Griechische Behörden führten keine Rückschaffungen durch, hatte Regierungssprecher Dimitris Tzanakopoulos kategorisch erklärt. Vier Wochen nach der ersten der abgestrittenen, jedoch durch Zeugen dokumentierten Rückschaffungen ist sich die linke Regierung in Athen offenbar doch nicht mehr so sicher. Am Dienstag gab Migrationsminister Yiannis Mouzalas bekannt, eine Untersuchung sei eingeleitet worden.

Am 24. Mai war der Chefredaktor des türkischen Politikmagazins «Nokta», Murat Çapan, zusammen mit zwei Freunden über den Evros geflüchtet. Nach der Überquerung des Flusses tat er in einer griechischen Polizeiwache seinen Wunsch nach Asyl kund, doch wurde er anschliessend, so wird behauptet, an den Händen gefesselt wieder auf die türkische Seite zurückgebracht.
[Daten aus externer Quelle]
/-!
# N21 (NE7c) · (t-N16b) — THE LETTER SQUEEZE AND THE RADIUS FLOOR THAT N19′'s LINK READING FORCES AT K3⁷ v5's LOOSE PIN
# (`2^76·L^12·b ≤ ε`, `B ≥ 2^78·L^12`, `g ≤ gradConst 4 (2^-76·L^-12·ε)`), AN INDEPENDENCE WITNESS AGAINST v5's KEY ROWS, AND THE END-RECIPE MISS

Width seat `pub-ymgap-dag-n21-w6` (g2), node N21 = NE7c (NOT PRINTED in [Bałaban 1983–89], NOT proved), dag-lead WIDTH-209 N21 PIECE 3 (t-N16b)
«THE END's radius FLOOR ∕ the `4ε₁ ≤ c'` guard row LOCATED + typed at the record as a tree lemma for the N21 ∕ N19 consumer», crux K3⁷
`SpineGivenEndpointR13SepCoPH` (stmt-QuantumFields-20544; `--kind proof --supports … --as helper`, count-neutral).  THEOREMS ONLY: 0 `def`, 0 `sorry`,
standard axioms.  Consumes BY NAME: v5's tree mirror `…K3V5Defs` (`GuardedReadingN16`, `N16RadiusMatch`), module 43 `…N16PinnedLayer13CoPH`
(`N16PinnedLoose`, `N16LettersEnd`), `…N16HolderRegime` (`InEndRegimeH`, `radiusOfRecordH`, `constOfRecordH`), and this seat's g0 file
`…N21RoadIAtN16LoosePinnedReading` (`rateCarriers_ne3_eq_of_pinnedLoose`, `roadI_signs_of_n16LettersEnd`).  Nothing edited.

THE LOCATED QUESTION.  Node N19's link reading — every edition of the dag-n19-w3 lineage: tuning-window `…N19RateEdgeHolderD4AtTuningWindow` :183–186,
N16-pinned `…AtN16PinnedReading` :196–199, pinned `…AtPinnedReading` :154–157 (p609283), keyed `…AtKeyedReading` (p611389) and the by-name storey
`…N19KeyedCoreEdgeHolderD4KeyedK3V5` (INTENT-7′(b)) — DISPLAYS, in its (v′-16) block, node N16's `NE3Shape` thresholds (`…N16Shape` §3 :240, the radii
`b, c ≤ t` with `2^91·L^17·t ≤ 1`, `2^76·L^12·t ≤ ε`) together with the (t-N16b) guard row, at the carrier `R := rateCarriersOfRecord₁₃CoPH 𝔯 F θ hP g₀ os k`:
`R.ne3.b ≤ t`, `c' ≤ t`, `2^76·(R.ne3.L)^12·t ≤ R.ne3.ε`, `4·((ℓ₃ F).ε ∕ B F) ≤ c'`, and `R.ne3.g = gradConst 4 c'`, `0 ≤ c'`.
Under v5's loose pin `N16PinnedLoose 𝔯 ℓ₃ B` the carrier's letters ARE THE END's: `R.ne3.ε = (ℓ₃ F).ε`, `R.ne3.b = (ℓ₃ F).b`, `R.ne3.g = (ℓ₃ F).g`,
`R.ne3.L = F.L` (g0 file §1).  This file records what those rows then say about THE END's letters and the loose radius — in kernel, numbers not adjectives:
* §1  (pure real arithmetic) `squeeze_of_rows`: the four rows force `2^76·L^12·b ≤ ε` and `2^78·L^12·(ε∕B) ≤ ε`; `floor_of_rows`: with `0 < ε`, `0 < B`
  they force `2^78·L^12 ≤ B`; `looseRadius_le_of_rows`: `ε∕B ≤ ε∕(2^78·L^12)`; `gRow_of_rows`: `g = gradConst 4 c'`, `0 ≤ c' ≤ t` force
  `g ≤ gradConst 4 (ε∕(2^76·L^12))`; `rows_solvable_iff`: the `t`-rows are solvable iff `2^91·L^17·max b c' ≤ 1 ∧ 2^76·L^12·max b c' ≤ ε`;
  `rows_solvable_of_squeeze_floor`: conversely the squeeze + the floor (+ `2^15·L^5·ε ≤ 1`) make the whole radii block solvable — they ARE its content.
* §2  (at the loose-pinned reading, N-generic; then v5's key BY NAME, `N = 2`) `letters_squeeze_of_pinnedLoose`, `gRow_of_pinnedLoose`,
  ★ `radiusFloor_of_guardedReadingN16`: at EVERY tuple ∕ run length where N19′'s displayed rows hold, `2^78·(F.L)^12 ≤ B F` (and `F.L ≥ 12`, so
  `B F ≥ 2^78·12^12 > 10^36`), `2^76·(F.L)^12·(ℓ₃ F).b ≤ (ℓ₃ F).ε`, and the loose data radius satisfies `(ℓ₃ F).ε ∕ B F ≤ (ℓ₃ F).ε ∕ (2^78·(F.L)^12)`.
* §3  ★ `exists_lettersEnd_radiusMatch_not_squeeze` — INDEPENDENCE WITNESS: for every coupling letter `g > 0` there are EXPLICIT `ℓ₃, B` satisfying v5's two
  scalar N16 key rows `N16LettersEnd 2 g ℓ₃ ∧ N16RadiusMatch ℓ₃ B` (with `b = ε∕2`, `B = 2`) at which BOTH forced rows FAIL for every family — v5's key does
  NOT carry the squeeze or the floor; a consumer of `GuardedReadingN16` cannot derive them; a non-vacuous N19′ storey needs them DISPLAYED (key-side or
  producer-side).
* §4  `not_squeeze_of_endRecipe`: THE END's letter recipe of record (dag-n16-w1 `…N16AtRecord13OfEdges.exists_window_letters_linearLeaf` :86,
  `b := min (ε∕2) (1∕(512·5·8·L²))`, feeding module 45's producer `…N16PinnedLooseMatch` §2 with `B F := max (C F).B₃ ((ℓ₃ F).ε∕(ℓ₃ F).b)`), read as a
  HYPOTHESIS on `(ε, b)`, together with N19's own row `1024·5·8·L²·ε ≤ 1`, VIOLATES `2^76·L^12·b ≤ ε` (`L ≥ 1`).  So at letters following that recipe
  N19′'s (v′-16) block is uninhabitable; the window lemma's closers take no hypothesis on `b` beyond `0 < b ≤ min (ε∕2) (…)`, so a smaller `b` is free
  on N16's side — the row with content is the `c'`∕`g` row (regularity ∝ DATA radius `ε∕B`, not ∝ class radius `ε`).

WORDS OF RECORD.  plan g84 WORDS-1 (C) (pub-ymgap INBOX l.30362): «v5 STANDS; a K3 cut only on the N19′ consumer's naming line; producers please pin `B`
print-side in the re-keyed edition» — §2 ★ is that pin's NUMBER; dag-n19-w3 g3 census `N19-LINK-READING-CENSUS-w3g3.md` («(t-N16b): the row stays
displayed»).  This file proves NO registered stub and edits no skeleton.

HONEST FRAMING.  [bookkeeping] real arithmetic over DISPLAYED hypothesis rows, two `rfl`-level letter identifications under the pin, and one explicit
letters witness; every N19′ row is a HYPOTHESIS here exactly as in the n19 files (0 ∕ 1 inhabited); nothing of Bałaban's is asserted or instantiated;
NE3 ∕ NE7 ∕ NE7c NOT PRINTED ∕ NOT proved; **N16 ∕ N19 ∕ N21 NOT discharged**; K3⁷ OPEN, NOT claimed, its skeleton of record (v5 941dddb108cbaacf) NOT
edited; counts UNMOVED (typed 28∕28 · discharged 5∕27, A 5∕28); one finite 𝕋⁴ programme at fixed ε — R4 would close only the CONDITIONAL finite-𝕋⁴
rung `BalabanLadder.UV`; NOT ℝ⁴ ∕ continuum ∕ OS ∕ mass gap.  The Yang–Mills mass gap (Clay) is NOT proved by any of this.
-/

set_option autoImplicit false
Çapan war wenige Tage zuvor von einem türkischen Gericht als angeblicher Terrorist und Mitglied der Bewegung des Predigers Fethullah Gülen zu mehr als 22 Jahren Haft verurteilt worden. Dem ebenfalls verurteilten Co-Chefredaktor Cevheri Güven gelang dagegen mit Frau und Kindern die Flucht nach Griechenland. Am 2. Juni sollen griechische Sicherheitsleute eine weitere Gruppe von zehn türkischen Flüchtlingen, unter ihnen vier Kinder, mit Gewalt zurückgebracht haben.

Migranten als Druckmittel

Berichte über illegale Rückschaffungen von Flüchtlingen in Griechenland sind allerdings nicht neu. Derartige Vorfälle auf offener See wie zu Land wurden vor allem während der Regierungszeit des konservativen Ministerpräsidenten Antonis Samaras (von 2012 bis Anfang 2015) immer wieder von Menschenrechtsgruppen gemeldet. Seit dem Putschversuch in der Türkei im Vorjahr und dem umstrittenen Flüchtlingsabkommen zwischen der EU und Ankara steht Griechenland derzeit aber besonders unter Druck.
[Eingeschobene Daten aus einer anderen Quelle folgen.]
import Summits.QuantumFields.GaugeBoot.DiagonalRPTorusHexDiagramsOdd
import Summits.QuantumFields.GaugeBoot.DiagonalRPTorusHexShapeOdd
import Summits.QuantumFields.GaugeBoot.DiagonalRPTorusHexAnnulusValue
import HarnessLib

/-!
# The annulus constant of the bent-hexagon pair on ODD tori (gauge-boot, L3 `d = 3` uniform window, odd leg, brick 6)

HONEST FRAMING (cell `pub-gaugeboot`, page 1 of every file): the venture produces certified bounds
on lattice expectations at stated coupling, gauge group, dimension and torus size; NOT a mass gap,
NOT a continuum limit, NOT a string tension; NOT Yang–Mills-summit-bearing (barriers
`FixedCouplingUltralocality`, `PerturbativeInvisibility`). This module is bookkeeping for a
structural NEGATIVE result (a coupling window UNIFORM in the torus size for the failure of
closed-half diagonal reflection positivity on `(ℤ/L)^3`, `L` odd); it proves no window.

## Content (torus `(ℤ/L)^3`, `L = 2c + 1`, `c ≥ 15`, base `y` with `δ(y) = c`; centre element and (R1))

With `hexFodd = Re χ(W_{θγ})` (word `thexW` from `y + e₀`) and `hexG = Re χ(W_{γ_y})` (even leg):

* `integral_hexFoddG_plaqProd`, `integral_hexFodd_plaqProd` — moments over sub-families of the
  short annulus are charted word-list integrals;
* ★ vanishing of every proper sub-diagram (`hasLonely_*_odd` + `wlInt_eq_zero_of_hasLonely`);
* ★★ **`integral_hexFoddG_plaqProd_hexTubeOdd : E[hexFodd · hexG · ∏_{annulus} Re χ(U_q)] = c₁^7 N`**;
* ★★ **`replicaTerm_hexTubeOdd_jet`** — `replicaTerm hexFodd hexG (annulus) z = 2 c₁^7 N z^6 + O(z^7)`:
  the near-pair jet `τ₆ = c₁^7 N > 0` of the odd leg.

Elementary given the bricks; no named fact.
-/

open MeasureTheory Finset Function Filter Asymptotics
open scoped Topology

namespace Summit.QuantumFields.GaugeBoot

open Literature.MathematicalPhysics.QuantumFieldTheory
open Literature.MathematicalPhysics.QuantumFieldTheory.PlaquetteLowerBound (reTr)

noncomputable section

namespace DiagRPHex

open DiagRPTube DiagRPUnif

variable {L : ℕ} [NeZero L] {N : ℕ} {G : Type*} [Group G] [TopologicalSpace G]
  [IsTopologicalGroup G] [CompactSpace G] [MeasurableSpace G] [BorelSpace G]
  [SecondCountableTopology G] (ρ : G →* Matrix (Fin N) (Fin N) ℂ) (y : Site 3 L)

/-- `hexFodd = Re χ(W_{θγ})` on an odd torus: the mirror-image hexagon word read from `y + e₀`. -/
def hexFodd (U : GaugeConfig 3 L G) : ℝ := reTr ρ (wordHolonomy U (site y (1, 0, 0)) thexW)

omit [SecondCountableTopology G] in
/-- ★ The mixed moment over a sub-family is a word-list integral (odd leg). -/
theorem integral_hexFoddG_plaqProd {S : List LPlaq} (hS : (S.map (plaq y)).Nodup) :
    ∫ V, hexFodd ρ y V * hexG ρ y V * plaqProd ρ (Pt y S) V ∂Measure.pi (fun _ : Edge 3 L => haarProbability G) =
      wlInt ρ (chartWords y (fWordOdd :: gWord :: wordsOf S)) := by
  unfold wlInt
  refine integral_congr_ae (ae_of_all _ fun V => ?_)
  rw [chartWords_cons, chartWords_cons, wlProd_cons, wlProd_cons, ← plaqProd_Pt ρ y hS]
  simp only [hexFodd, hexG, fWordOdd, gWord, mul_assoc]

omit [SecondCountableTopology G] in
/-- The `hexFodd` moment over a sub-family is a word-list integral. -/
theorem integral_hexFodd_plaqProd {S : List LPlaq} (hS : (S.map (plaq y)).Nodup) :
    ∫ V, hexFodd ρ y V * plaqProd ρ (Pt y S) V ∂Measure.pi (fun _ : Edge 3 L => haarProbability G) =
      wlInt ρ (chartWords y (fWordOdd :: wordsOf S)) := by
  unfold wlInt
  refine integral_congr_ae (ae_of_all _ fun V => ?_)
  rw [chartWords_cons, wlProd_cons, ← plaqProd_Pt ρ y hS]
  simp only [hexFodd, fWordOdd]

omit [NeZero L] in
/-- A sublist of the odd annulus charts without repetition (`L > 8`). -/
theorem nodup_map_plaq_odd (hL : 8 < L) {S : List LPlaq} (hS : S.Sublist tubeTodd) :
    (S.map (plaq y)).Nodup := by
  have hnd : tubeTodd.Nodup := by decide +kernel
  refine (hS.nodup hnd).map_on fun p hp p' hp' h => ?_
  exact plaq_injOn y (by omega) (inBox_tubeTodd p (hS.subset hp)) (inBox_tubeTodd p' (hS.subset hp')) h

omit [NeZero L] in
/-- ★ Every sub-family of the odd annulus is charted by a sublist of `tubeTodd`. -/
theorem exists_sublist_of_subset_hexTubeOdd {B : Finset (Plaquette 3 L)} (hB : B ⊆ hexTubeOdd y) :
    ∃ S : List LPlaq, S.Sublist tubeTodd ∧ B = Pt y S := by
  classical
  refine ⟨tubeTodd.filter fun p => plaq y p ∈ B, List.filter_sublist, ?_⟩
  ext q
  simp only [mem_Pt, List.mem_filter, decide_eq_true_eq]
  constructor
  · intro hq
    obtain ⟨p, hp, rfl⟩ := mem_Pt.1 (hB hq)
    exact ⟨p, ⟨hp, hq⟩, rfl⟩
  · rintro ⟨p, ⟨-, hp⟩, rfl⟩; exact hp

/-! ## Vanishing of the proper sub-diagrams -/

section Vanishing

variable {ρ y} (hL : 8 < L) (hρ : Continuous ρ) {z₀ : G} {ω : ℂ}
  (hz₀ : ρ z₀ = ω • (1 : Matrix (Fin N) (Fin N) ℂ)) (hω : ω ≠ 1)
include hL hρ hz₀ hω

/-- ★ `E[hexFodd · ∏_{q ∈ B} Re χ(U_q)] = 0` for every sub-family `B` of the odd annulus. -/
theorem integral_hexFodd_plaqProd_eq_zero {B : Finset (Plaquette 3 L)} (hB : B ⊆ hexTubeOdd y) :
    ∫ V, hexFodd ρ y V * plaqProd ρ B V ∂Measure.pi (fun _ : Edge 3 L => haarProbability G) = 0 := by
  obtain ⟨S, hS, rfl⟩ := exists_sublist_of_subset_hexTubeOdd y hB
  rw [integral_hexFodd_plaqProd ρ y (nodup_map_plaq_odd y hL hS)]
  exact wlInt_eq_zero_of_hasLonely ρ y (B := 4) (by omega) hρ hz₀ hω
    (hasLonely_f_odd S (List.mem_sublists.2 hS))

/-- ★ `E[hexG · ∏_{q ∈ B} Re χ(U_q)] = 0` for every sub-family `B` of the odd annulus. -/
theorem integral_hexG_plaqProd_eq_zero_odd {B : Finset (Plaquette 3 L)} (hB : B ⊆ hexTubeOdd y) :
    ∫ V, hexG ρ y V * plaqProd ρ B V ∂Measure.pi (fun _ : Edge 3 L => haarProbability G) = 0 := by
  obtain ⟨S, hS, rfl⟩ := exists_sublist_of_subset_hexTubeOdd y hB
  rw [integral_hexG_plaqProd ρ y (nodup_map_plaq_odd y hL hS)]
  exact wlInt_eq_zero_of_hasLonely ρ y (B := 4) (by omega) hρ hz₀ hω
    (hasLonely_g_odd S (List.mem_sublists.2 hS))

/-- ★ `E[hexFodd · hexG · ∏_{q ∈ B} Re χ(U_q)] = 0` for every PROPER sub-family of the odd annulus. -/
theorem integral_hexFoddG_plaqProd_eq_zero {B : Finset (Plaquette 3 L)} (hB : B ⊆ hexTubeOdd y)
    (hne : B ≠ hexTubeOdd y) :
    ∫ V, hexFodd ρ y V * hexG ρ y V * plaqProd ρ B V ∂Measure.pi (fun _ : Edge 3 L => haarProbability G) = 0 := by
  obtain ⟨S, hS, rfl⟩ := exists_sublist_of_subset_hexTubeOdd y hB
  rw [integral_hexFoddG_plaqProd ρ y (nodup_map_plaq_odd y hL hS)]
  refine wlInt_eq_zero_of_hasLonely ρ y (B := 4) (by omega) hρ hz₀ hω
    (hasLonely_fg_odd S (List.mem_sublists.2 hS) fun h => hne ?_)
  rw [h]; rfl

end Vanishing

/-! ## The annulus constant and the jet (odd leg) -/

/-- ★★ **THE SHORT ANNULUS CONSTANT**: `E[hexFodd · hexG · ∏_{annulus} Re χ(U_q)] = c₁^7 · N`. -/
theorem integral_hexFoddG_plaqProd_hexTubeOdd (hL : 8 < L) (hρ : Continuous ρ) {c₁ : ℝ}
    (hR1 : ∀ x z : G, ∫ g, reTr ρ (x * g⁻¹) * reTr ρ (g * z) ∂haarProbability G = c₁ * reTr ρ (x * z)) :
    ∫ V, hexFodd ρ y V * hexG ρ y V * plaqProd ρ (hexTubeOdd y) V ∂Measure.pi (fun _ : Edge 3 L => haarProbability G) =
      c₁ ^ 7 * N := by
  have h := integral_hexFoddG_plaqProd ρ y (nodup_map_plaq_odd y hL (List.Sublist.refl tubeTodd))
  rw [hexTubeOdd, h, wlInt_eq_of_runOps ρ y (B := 4) (by omega) hρ hR1 _ _ runOps_annulusOdd, pow_one]

/-- ★ The jet coefficient of the short annulus: `2 c₁^7 N`. -/
theorem jetCoeff_hexTubeOdd (hL : 8 < L) (hρ : Continuous ρ) {z₀ : G} {ω : ℂ}
    (hz₀ : ρ z₀ = ω • (1 : Matrix (Fin N) (Fin N) ℂ)) (hω : ω ≠ 1) {c₁ : ℝ}
    (hR1 : ∀ x z : G, ∫ g, reTr ρ (x * g⁻¹) * reTr ρ (g * z) ∂haarProbability G = c₁ * reTr ρ (x * z)) :
    jetCoeff ρ (hexFodd ρ y) (hexG ρ y) (hexTubeOdd y) = 2 * (c₁ ^ 7 * N) := by
  rw [← integral_hexFoddG_plaqProd_hexTubeOdd ρ y hL hρ hR1]
  exact jetCoeff_eq_two_mul ρ hρ (continuous_reTr_wordHolonomy ρ hρ _ _).measurable
    (continuous_reTr_wordHolonomy ρ hρ _ _).measurable (abs_reTr_wordHolonomy_le ρ hρ _ _)
    (abs_reTr_wordHolonomy_le ρ hρ _ _) (hexTubeOdd y)
    (fun B hB => integral_hexFodd_plaqProd_eq_zero hL hρ hz₀ hω hB)
    (fun B hB => integral_hexG_plaqProd_eq_zero_odd hL hρ hz₀ hω hB)
    (fun B hB hne => integral_hexFoddG_plaqProd_eq_zero hL hρ hz₀ hω hB hne)

/-- ★★ **THE JET OF THE SHORT ANNULUS TERM**:
`replicaTerm hexFodd hexG (annulus) z - 2 c₁^7 N z^6 = O(z^7)` at `z = 0`. -/
theorem replicaTerm_hexTubeOdd_jet (hL : 8 < L) (hρ : Continuous ρ) {z₀ : G} {ω : ℂ}
    (hz₀ : ρ z₀ = ω • (1 : Matrix (Fin N) (Fin N) ℂ)) (hω : ω ≠ 1) {c₁ : ℝ}
    (hR1 : ∀ x z : G, ∫ g, reTr ρ (x * g⁻¹) * reTr ρ (g * z) ∂haarProbability G = c₁ * reTr ρ (x * z)) :
    (fun z => replicaTerm ρ (hexFodd ρ y) (hexG ρ y) (hexTubeOdd y) z - ((2 * (c₁ ^ 7 * N) : ℝ) : ℂ) * z ^ 6)
      =O[𝓝 (0 : ℂ)] fun z => z ^ 7 := by
  have h := replicaTerm_jet ρ hρ (continuous_reTr_wordHolonomy ρ hρ _ _).measurable
    (continuous_reTr_wordHolonomy ρ hρ _ _).measurable (abs_reTr_wordHolonomy_le ρ hρ _ _)
    (abs_reTr_wordHolonomy_le ρ hρ _ _) (hexTubeOdd y) (f := hexFodd ρ y) (g := hexG ρ y)
  rw [card_hexTubeOdd (y := y) hL, jetCoeff_hexTubeOdd ρ y hL hρ hz₀ hω hR1] at h
  exact h

end DiagRPHex

end

end Summit.QuantumFields.GaugeBoot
Ein griechisches Höchstgericht hatte im vergangenen Januar die Auslieferung von acht türkischen Soldaten abgelehnt, die sich nach dem vereitelten Staatsstreich in der Türkei mit einem Helikopter nach Alexandroupolis in Nordgriechenland abgesetzt hatten. Die Abfuhr für die türkische Justiz hat das Verhältnis zwischen den beiden Ländern deutlich angespannt. Die Zahl der türkischen Kampfflugzeuge, die über griechische Inseln in der Ägäis donnern, nahm seither noch zu.
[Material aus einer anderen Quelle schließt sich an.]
/-- `(2 log 𝓛)⁶ ≤ 𝓛` and `𝓛 ≥ 10` for all large `D` (`𝓛 = log D`). [folklore] -/
private theorem eventually_loglog_pow_six_le :
    ∃ N : ℕ, ∀ D : ℕ, N ≤ D → (2 * Real.log (ell D)) ^ 6 ≤ ell D ∧ 10 ≤ ell D := by
  have hℓ : Tendsto (fun D : ℕ => ell D) atTop atTop :=
    Real.tendsto_log_atTop.comp tendsto_natCast_atTop_atTop
  have h1 : Tendsto (fun x : ℝ => Real.log x ^ 6 / (1 * x + 0)) atTop (𝓝 0) :=
    Real.tendsto_pow_log_div_mul_add_atTop 1 0 6 one_ne_zero
  have h2 : ∀ᶠ D : ℕ in atTop, Real.log (ell D) ^ 6 / (1 * ell D + 0) ≤ 1 / 64 :=
    (h1.comp hℓ).eventually (eventually_le_nhds (by norm_num))
  have h3 : ∀ᶠ D : ℕ in atTop, 10 ≤ ell D := hℓ.eventually (eventually_ge_atTop 10)
  obtain ⟨N, hN⟩ := Filter.eventually_atTop.mp (h2.and h3)
  refine ⟨N, fun D hD => ?_⟩
  obtain ⟨ha, hb⟩ := hN D hD
  have hℓ0 : 0 < ell D := by linarith
  rw [one_mul, add_zero, div_le_iff₀ hℓ0] at ha
  refine ⟨?_, hb⟩
  calc (2 * Real.log (ell D)) ^ 6 = 64 * Real.log (ell D) ^ 6 := by ring
    _ ≤ 64 * (1 / 64 * ell D) := by gcongr
    _ = ell D := by ring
Der griechische Ministerpräsident Alexis Tsipras pochte auf die Unabhängigkeit der Justiz, die zu respektieren sei, als sein türkischer Amtskollege Binali Yildirim zu Beginn dieser Woche in Athen zu Besuch weilte. Yildirims Entgegnung konnte man auch als Drohung verstehen. Putschisten sollte nicht erlaubt werden, den Beziehungen zwischen der Türkei und Griechenland zu schaden. Dass die Türkei wieder Tausende von Flüchtlingen täglich auf griechische Inseln fahren lässt wie auf dem Höhepunkt der Flüchtlingskrise 2015, ist Athens Schreckensszenario.